Description of the task
Find the lines below in which the string "totalArity" occurs. Copy each one.
==================================================
/-- **No-instances are mapped to no-instances.** [cite: Hirahara2022PartialMCSP, proof of Thm. 5.2 (pp. 17–18, soundness and parameters)] -/
theorem dinurSafraMap_mem_noSet (hD : 0 < D) (hγ : 0 < γ) (hαγ : α * (2 * D + 1) = γ / 2)
    (hcγD : (c : ℝ) * γ * D ≤ 1 / 4) (hcγ1 : (c : ℝ) * γ ≤ 1)
    (hthr : ∀ L : ℕ, L₀ ≤ L → 1 ≤ L ∧ (D : ℝ) * (L : ℝ) ^ ((1 : ℝ) / 4) + 1 ≤ Real.sqrt L ∧
      (2 : ℝ) ^ (D + 1) * (D : ℝ) ^ D * ((3 : ℝ) * L) ^ (γ / 4) ≤ (L : ℝ) ^ γ)
    (hN₀ : ∀ n : ℕ, N₀ < n → L₀ ≤ Nat.log 2 n ∧ 1 ≤ Nat.log 2 n)
    (hQ₀ : ∀ n : ℕ, n ≤ N₀ → ((Nat.log 2 n : ℕ) : ℝ) ^ ((c : ℝ) * γ) ≤ Q₀)
    {Ψ : CSPInstance}
    (hΨ : Ψ ∈ GapCSPQueried.noSet D (fun n => ((Nat.log 2 n : ℕ) : ℝ) ^ ((c : ℝ) * γ))
      fun n => ((Nat.log 2 n : ℕ) : ℝ) ^ (-γ)) :
    dinurSafraMap N₀ Q₀ Ψ ∈ CMMSA.noSet (fun n => (sqrtLog n : ℝ) ^ α) (fun n => (sqrtLog n : ℝ) ^ (-α))
      sqrtLog := by
  obtain ⟨⟨hwf, hD', hq, hno⟩, hall⟩ := hΨ
  dsimp only at hq hno
  -- the fixed no-instance qualifies: `ε(2) = 1 > 0`
  have hε2 : (0 : ℝ) < (sqrtLog 2 : ℝ) ^ (-α) := by
    have hlog : Nat.log 2 2 = 1 := Nat.log_eq_of_pow_le_of_lt_pow (by norm_num) (by norm_num)
    have hs : sqrtLog 2 = 1 := by
      rw [sqrtLog, hlog]
      exact Nat.sqrt_eq' 1
    rw [hs, Nat.cast_one, Real.one_rpow]
    exact one_pos
  by_cases hsmall : Ψ.numVars ≤ N₀
  · have hqQ : Ψ.alphabetSize ≤ Q₀ := by
      have : (Ψ.alphabetSize : ℝ) ≤ Q₀ := hq.trans (hQ₀ _ hsmall)
      exact_mod_cast this
    have hunsat : ¬ Ψ.IsSatisfiable := by
      rintro ⟨a, ha⟩
      have h1 : (Ψ.satCount a : ℝ) = Ψ.numConstraints := by
        exact_mod_cast (Ψ.satCount_eq_numConstraints_iff a).2 ha
      have h2 := hno a
      rw [h1] at h2
      have hδ : ((Nat.log 2 Ψ.numVars : ℕ) : ℝ) ^ (-γ) ≤ 1 := rpow_neg_natLog_le_one _ hγ
      have hm : (0 : ℝ) ≤ Ψ.numConstraints := Nat.cast_nonneg _
      have h3 : ((Nat.log 2 Ψ.numVars : ℕ) : ℝ) ^ (-γ) * Ψ.numConstraints ≤ 1 * Ψ.numConstraints :=
        mul_le_mul_of_nonneg_right hδ hm
      linarith
    have h : dinurSafraMap N₀ Q₀ Ψ = trivialNoCMMSA := by
      unfold dinurSafraMap
      rw [if_pos ⟨hwf, hsmall, hqQ⟩, if_neg hunsat]
    rw [h]
    exact trivialNoCMMSA_mem_noSet hε2
  · push Not at hsmall
    obtain ⟨hL₀, hL1⟩ := hN₀ _ hsmall
    obtain ⟨-, hcondb, hcondc⟩ := hthr _ hL₀
    set L := Nat.log 2 Ψ.numVars with hL
    have hLr : (1 : ℝ) ≤ L := by exact_mod_cast hL1
    have hqL : Ψ.alphabetSize ≤ L := by
      have : (Ψ.alphabetSize : ℝ) ≤ L :=
        hq.trans (by simpa using Real.rpow_le_rpow_of_exponent_le hLr hcγ1)
      exact_mod_cast this
    have hLn : L ≤ Ψ.numVars := Nat.log_le_self 2 _
    have hnT : Ψ.numVars ≤ Ψ.totalArity := CSPInstance.numVars_le_sum_length_of_allVarsQueried hall
    have hfits : Ψ.numVars ≤ Ψ.totalArity ∧ Ψ.alphabetSize ≤ Ψ.totalArity :=
      ⟨hnT, hqL.trans (hLn.trans hnT)⟩
    have h : dinurSafraMap N₀ Q₀ Ψ = Ψ.toCMMSA := by
      unfold dinurSafraMap
      rw [if_neg (fun h => (not_le.2 hsmall) h.2.1), if_pos hfits]
    rw [h]
    have hdeg : Ψ.alphabetSize ^ D * D ≤ sqrtLog (Ψ.numVars * Ψ.litWidth) :=
      calc Ψ.alphabetSize ^ D * D ≤ Nat.sqrt L := pow_mul_le_nat_sqrt hL1 hq hcγD hcondb
        _ = sqrtLog Ψ.numVars := rfl
        _ ≤ sqrtLog (Ψ.numVars * Ψ.litWidth) :=
            sqrtLog_mono (Nat.le_mul_of_pos_right _ Ψ.one_le_litWidth)
    -- the CMMSA size `n' = n · q₁` and `s = Δ(n')`
    have hn2 : 2 ≤ Ψ.numVars := by
      by_contra hlt
      push Not at hlt
      have : Nat.log 2 Ψ.numVars = 0 := Nat.log_of_lt hlt
      omega
    have hq₁n : Ψ.litWidth ≤ Ψ.numVars :=
      max_le (hqL.trans hLn) (le_trans (by norm_num) hn2)
    have hs1 : 1 ≤ sqrtLog (Ψ.numVars * Ψ.litWidth) := by
      rw [sqrtLog, Nat.le_sqrt, one_mul]
      exact Nat.log_pos one_lt_two
        (hn2.trans (Nat.le_mul_of_pos_right _ Ψ.one_le_litWidth))
    have hs : (sqrtLog (Ψ.numVars * Ψ.litWidth) : ℝ) ≤ Real.sqrt (3 * (L : ℕ)) :=
      sqrtLog_mul_le hq₁n hL1
    have hspos : (0 : ℝ) < sqrtLog (Ψ.numVars * Ψ.litWidth) := by exact_mod_cast hs1
    exact CSPInstance.toCMMSA_mem_noSet hwf hD' hD hno hdeg (Real.rpow_pos_of_pos hspos _)
      (Real.rpow_pos_of_pos hspos _) (rpow_neg_le_gap hD hγ hαγ hL1 hs1 hs hcondc)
==================================================
Solution to the problem
    have hnT : Ψ.numVars ≤ Ψ.totalArity := CSPInstance.numVars_le_sum_length_of_allVarsQueried hall
    have hfits : Ψ.numVars ≤ Ψ.totalArity ∧ Ψ.alphabetSize ≤ Ψ.totalArity :=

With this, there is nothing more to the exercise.